[Recorded data]

/-- **The linking sets.** See the section docstring; the conditions are:
`C1`: if `t` lies on the axis line through `d` then strictly on the target side; `C2`: if `a` lies on
it then strictly on the entrance side; `C3`: `a` is not on the target face; `C4`: `t` is not on the
entrance face; `C5`: if `a, t` share a column then `t` is on the target side of `a`; `hP`: the
entrance face level lies within `o + box r` (in coordinate `i`). -/
theorem exists_linking_sets {d o a t : Site 3} {ρ r : ℕ} {i : Fin 3} {s s' : ℤ}
    (hs : (s = d i + ρ ∧ s' = d i - ρ) ∨ (s = d i - ρ ∧ s' = d i + ρ)) (hρ : 1 ≤ ρ)
    (haQ : a - d ∈ box 3 ρ) (htQ : t - d ∈ box 3 ρ) (had : a ≠ d) (htd : t ≠ d)
    (haN : a - o ∈ box 3 r) (hdN : d - o ∈ box 3 r) (hP : -(r : ℤ) ≤ s' - o i ∧ s' - o i ≤ r)
    (C1 : (∀ j, j ≠ i → t j = d j) → (d i < t i ∧ d i < s) ∨ (t i < d i ∧ s < d i))
    (C2 : (∀ j, j ≠ i → a j = d j) → (a i < d i ∧ d i < s) ∨ (d i < a i ∧ s < d i))
    (C3 : a i ≠ s) (C4 : t i ≠ s')
    (C5 : (∀ j, j ≠ i → a j = t j) → (a i < t i ∧ d i < s) ∨ (t i < a i ∧ s < d i)) :
    ∃ Xa Xb : Set (Site 3), a ∈ Xa ∧ t ∈ Xb ∧ d ∉ Xa ∧ d ∉ Xb ∧ Disjoint Xa Xb ∧
      (∀ v ∈ Xa, v - d ∈ box 3 ρ) ∧ (∀ v ∈ Xb, v - d ∈ box 3 ρ) ∧ (∀ v ∈ Xa, v - o ∈ box 3 r) ∧
      (siteOpenGraph (zdGraph 3) (insert d Xa)).Reachable a d ∧
      (siteOpenGraph (zdGraph 3) (insert d Xb)).Reachable d t := by
  classical
  -- coordinate bounds used throughout
  have haQi := (sub_mem_box_iff.1 haQ) i
  have htQi := (sub_mem_box_iff.1 htQ) i
  have hdNi := (sub_mem_box_iff.1 hdN) i
  -- the pieces
  set Q : Set (Site 3) := {v | v - d ∈ box 3 ρ} with hQ
  set N : Set (Site 3) := {v | v - o ∈ box 3 r} with hN
  set Fb : Set (Site 3) := Q ∩ {v | v i = s} with hFb
  set Colt : Set (Site 3) := {v | (∀ j, j ≠ i → v j = t j) ∧ v i ∈ Set.uIcc (t i) s} with hColt
  set Rayb : Set (Site 3) := {v | (∀ j, j ≠ i → v j = d j) ∧ v i ∈ Set.uIcc (d i) s} with hRayb
  set Fa : Set (Site 3) := Q ∩ {v | v i = s'} with hFa
  set Cola : Set (Site 3) := {v | (∀ j, j ≠ i → v j = a j) ∧ v i ∈ Set.uIcc (a i) s'} with hCola
  set Raya : Set (Site 3) := {v | (∀ j, j ≠ i → v j = d j) ∧ v i ∈ Set.uIcc (d i) s'} with hRaya
  set Xb : Set (Site 3) := (Fb ∪ Colt ∪ Rayb) \ {d} with hXb
  set Xa : Set (Site 3) := ((Fa ∪ Cola ∪ Raya) ∩ N) \ {d} with hXa
  -- columns and rays stay in `Q`
  have hColtQ : Colt ⊆ Q := by
    rintro v ⟨hv, hvi⟩
    rw [hQ, Set.mem_setOf_eq, sub_mem_box_iff]
    intro j
    by_cases hj : j = i
    · subst hj; rw [Set.mem_uIcc] at hvi; omega
    · rw [hv j hj]; exact (sub_mem_box_iff.1 htQ) j
  have hRaybQ : Rayb ⊆ Q := by
    rintro v ⟨hv, hvi⟩
    rw [hQ, Set.mem_setOf_eq, sub_mem_box_iff]
    intro j
    by_cases hj : j = i
    · subst hj; rw [Set.mem_uIcc] at hvi; omega
    · rw [hv j hj]; simp
  have hColaQ : Cola ⊆ Q := by
    rintro v ⟨hv, hvi⟩
    rw [hQ, Set.mem_setOf_eq, sub_mem_box_iff]
    intro j
    by_cases hj : j = i
    · subst hj; rw [Set.mem_uIcc] at hvi; omega
    · rw [hv j hj]; exact (sub_mem_box_iff.1 haQ) j
  have hRayaQ : Raya ⊆ Q := by
    rintro v ⟨hv, hvi⟩
    rw [hQ, Set.mem_setOf_eq, sub_mem_box_iff]
    intro j
    by_cases hj : j = i
    · subst hj; rw [Set.mem_uIcc] at hvi; omega
    · rw [hv j hj]; simp
  have hXbQ : ∀ v ∈ Xb, v - d ∈ box 3 ρ := by
    rintro v ⟨(hv | hv) | hv, -⟩
    · exact hv.1
    · exact hColtQ hv
    · exact hRaybQ hv
  have hXaQ : ∀ v ∈ Xa, v - d ∈ box 3 ρ := by
    rintro v ⟨⟨(hv | hv) | hv, -⟩, -⟩
    · exact hv.1
    · exact hColaQ hv
    · exact hRayaQ hv
  refine ⟨Xa, Xb, ?_, ?_, fun h => h.2 rfl, fun h => h.2 rfl, ?_, hXaQ, hXbQ, fun v hv => hv.1.2, ?_, ?_⟩
  · -- `a ∈ Xa`
    exact ⟨⟨Or.inl (Or.inr ⟨fun j _ => rfl, Set.left_mem_uIcc⟩), haN⟩, had⟩
  · -- `t ∈ Xb`
    exact ⟨Or.inl (Or.inr ⟨fun j _ => rfl, Set.left_mem_uIcc⟩), htd⟩
  · -- disjointness: nine cases of linear arithmetic
    rw [Set.disjoint_left]
    rintro v ⟨⟨hva, -⟩, hvd⟩ ⟨hvb, -⟩
    have hvne : ¬ ((∀ j, j ≠ i → v j = d j) ∧ v i = d i) := by
      rintro ⟨h1, h2⟩
      refine hvd (funext fun j => ?_)
      by_cases hj : j = i
      · subst hj; exact h2
      · exact h1 j hj
    rcases hva with (⟨hvQ, hvi⟩ | ⟨hvc, hvi⟩) | ⟨hvc, hvi⟩ <;>
      rcases hvb with (⟨hvQ', hvi'⟩ | ⟨hvc', hvi'⟩) | ⟨hvc', hvi'⟩
    · -- Fa ∩ Fb
      simp only [Set.mem_setOf_eq] at hvi hvi'
      omega
    · -- Fa ∩ Colt
      simp only [Set.mem_setOf_eq, Set.mem_uIcc] at hvi hvi'
      omega
    · -- Fa ∩ Rayb
      simp only [Set.mem_setOf_eq, Set.mem_uIcc] at hvi hvi'
      omega
    · -- Cola ∩ Fb
      simp only [Set.mem_setOf_eq, Set.mem_uIcc] at hvi hvi'
      omega
    · -- Cola ∩ Colt
      have h5 := C5 fun j hj => (hvc j hj).symm.trans (hvc' j hj)
      simp only [Set.mem_uIcc] at hvi hvi'
      omega
    · -- Cola ∩ Rayb
      have h2 := C2 fun j hj => (hvc j hj).symm.trans (hvc' j hj)
      simp only [Set.mem_uIcc] at hvi hvi'
      omega
    · -- Raya ∩ Fb
      simp only [Set.mem_setOf_eq, Set.mem_uIcc] at hvi hvi'
      omega
    · -- Raya ∩ Colt
      have h1 := C1 fun j hj => (hvc' j hj).symm.trans (hvc j hj)
      simp only [Set.mem_uIcc] at hvi hvi'
      omega
    · -- Raya ∩ Rayb
      simp only [Set.mem_uIcc] at hvi hvi'
      have : v i = d i := by omega
      exact absurd ⟨hvc, this⟩ hvne
  · -- `a ↝ d` inside `insert d Xa`
    have hsub : (Fa ∪ Cola ∪ Raya) ∩ N ⊆ insert d Xa := by
      intro v hv
      by_cases hvd : v = d
      · exact Or.inl hvd
      · exact Or.inr ⟨hv, hvd⟩
    -- corner points
    set a₁ : Site 3 := Function.update a i s' with ha₁
    set φ : Site 3 := Function.update d i s' with hφ
    have hs'Q : -(ρ : ℤ) ≤ s' - d i ∧ s' - d i ≤ ρ := by omega
    have haNi := (sub_mem_box_iff.1 haN) i
    have ha₁Cola : a₁ ∈ Cola := update_mem_col (fun j _ => rfl) Set.right_mem_uIcc
    have ha₁N : a₁ ∈ N := update_sub_mem_box haN hP
    have ha₁Fa : a₁ ∈ Fa := ⟨update_sub_mem_box haQ hs'Q, by simp [ha₁]⟩
    have hφFa : φ ∈ Fa := ⟨update_sub_mem_box (by simp) hs'Q, by simp [hφ]⟩
    have hφN : φ ∈ N := update_sub_mem_box hdN hP
    have hφRaya : φ ∈ Raya := update_mem_col (fun j _ => rfl) Set.right_mem_uIcc
    have hdRaya : d ∈ Raya := ⟨fun j _ => rfl, Set.left_mem_uIcc⟩
    have haCola : a ∈ Cola := ⟨fun j _ => rfl, Set.left_mem_uIcc⟩
    -- the three straight moves
    have step₁ : (siteOpenGraph (zdGraph 3) (Cola ∩ N)).Reachable a a₁ :=
      reachable_siteOpenGraph_of_boxy (boxy_inter (boxy_col a i (a i) s') (boxy_box o r))
        ⟨haCola, haN⟩ ⟨ha₁Cola, ha₁N⟩
    have step₂ : (siteOpenGraph (zdGraph 3) (Fa ∩ N)).Reachable a₁ φ :=
      reachable_siteOpenGraph_of_boxy
        (boxy_inter (boxy_inter (boxy_box d ρ) (boxy_hyperplane i s')) (boxy_box o r))
        ⟨ha₁Fa, ha₁N⟩ ⟨hφFa, hφN⟩
    have step₃ : (siteOpenGraph (zdGraph 3) (Raya ∩ N)).Reachable φ d :=
      reachable_siteOpenGraph_of_boxy (boxy_inter (boxy_col d i (d i) s') (boxy_box o r))
        ⟨hφRaya, hφN⟩ ⟨hdRaya, hdN⟩
    refine (reachable_siteOpenGraph_mono ?_ step₁).trans
      ((reachable_siteOpenGraph_mono ?_ step₂).trans (reachable_siteOpenGraph_mono ?_ step₃))
    · exact fun v hv => hsub ⟨Or.inl (Or.inr hv.1), hv.2⟩
    · exact fun v hv => hsub ⟨Or.inl (Or.inl hv.1), hv.2⟩
    · exact fun v hv => hsub ⟨Or.inr hv.1, hv.2⟩
  · -- `d ↝ t` inside `insert d Xb`
    have hsub : Fb ∪ Colt ∪ Rayb ⊆ insert d Xb := by
      intro v hv
      by_cases hvd : v = d
      · exact Or.inl hvd
      · exact Or.inr ⟨hv, hvd⟩
    set t₁ : Site 3 := Function.update t i s with ht₁
    set ψ : Site 3 := Function.update d i s with hψ
    have hsQ : -(ρ : ℤ) ≤ s - d i ∧ s - d i ≤ ρ := by omega
    have ht₁Colt : t₁ ∈ Colt := update_mem_col (fun j _ => rfl) Set.right_mem_uIcc
    have ht₁Fb : t₁ ∈ Fb := ⟨update_sub_mem_box htQ hsQ, by simp [ht₁]⟩
    have hψFb : ψ ∈ Fb := ⟨update_sub_mem_box (by simp) hsQ, by simp [hψ]⟩
    have hψRayb : ψ ∈ Rayb := update_mem_col (fun j _ => rfl) Set.right_mem_uIcc
    have hdRayb : d ∈ Rayb := ⟨fun j _ => rfl, Set.left_mem_uIcc⟩
    have htColt : t ∈ Colt := ⟨fun j _ => rfl, Set.left_mem_uIcc⟩
    have step₁ : (siteOpenGraph (zdGraph 3) Rayb).Reachable d ψ :=
      reachable_siteOpenGraph_of_boxy (boxy_col d i (d i) s) hdRayb hψRayb
    have step₂ : (siteOpenGraph (zdGraph 3) Fb).Reachable ψ t₁ :=
      reachable_siteOpenGraph_of_boxy (boxy_inter (boxy_box d ρ) (boxy_hyperplane i s)) hψFb ht₁Fb
    have step₃ : (siteOpenGraph (zdGraph 3) Colt).Reachable t₁ t :=
      reachable_siteOpenGraph_of_boxy (boxy_col t i (t i) s) ht₁Colt htColt
    refine (reachable_siteOpenGraph_mono ?_ step₁).trans
      ((reachable_siteOpenGraph_mono ?_ step₂).trans (reachable_siteOpenGraph_mono ?_ step₃))
    · exact fun v hv => hsub (Or.inr hv)
    · exact fun v hv => hsub (Or.inl (Or.inl hv))
    · exact fun v hv => hsub (Or.inl (Or.inr hv))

● **GOAL OF THE EXERCISE**
Pull every line with the string "ht₁Fb" from the data above.

● **OUTPUT OF THE TASK**
    have ht₁Fb : t₁ ∈ Fb := ⟨update_sub_mem_box htQ hsQ, by simp [ht₁]⟩
      reachable_siteOpenGraph_of_boxy (boxy_inter (boxy_box d ρ) (boxy_hyperplane i s)) hψFb ht₁Fb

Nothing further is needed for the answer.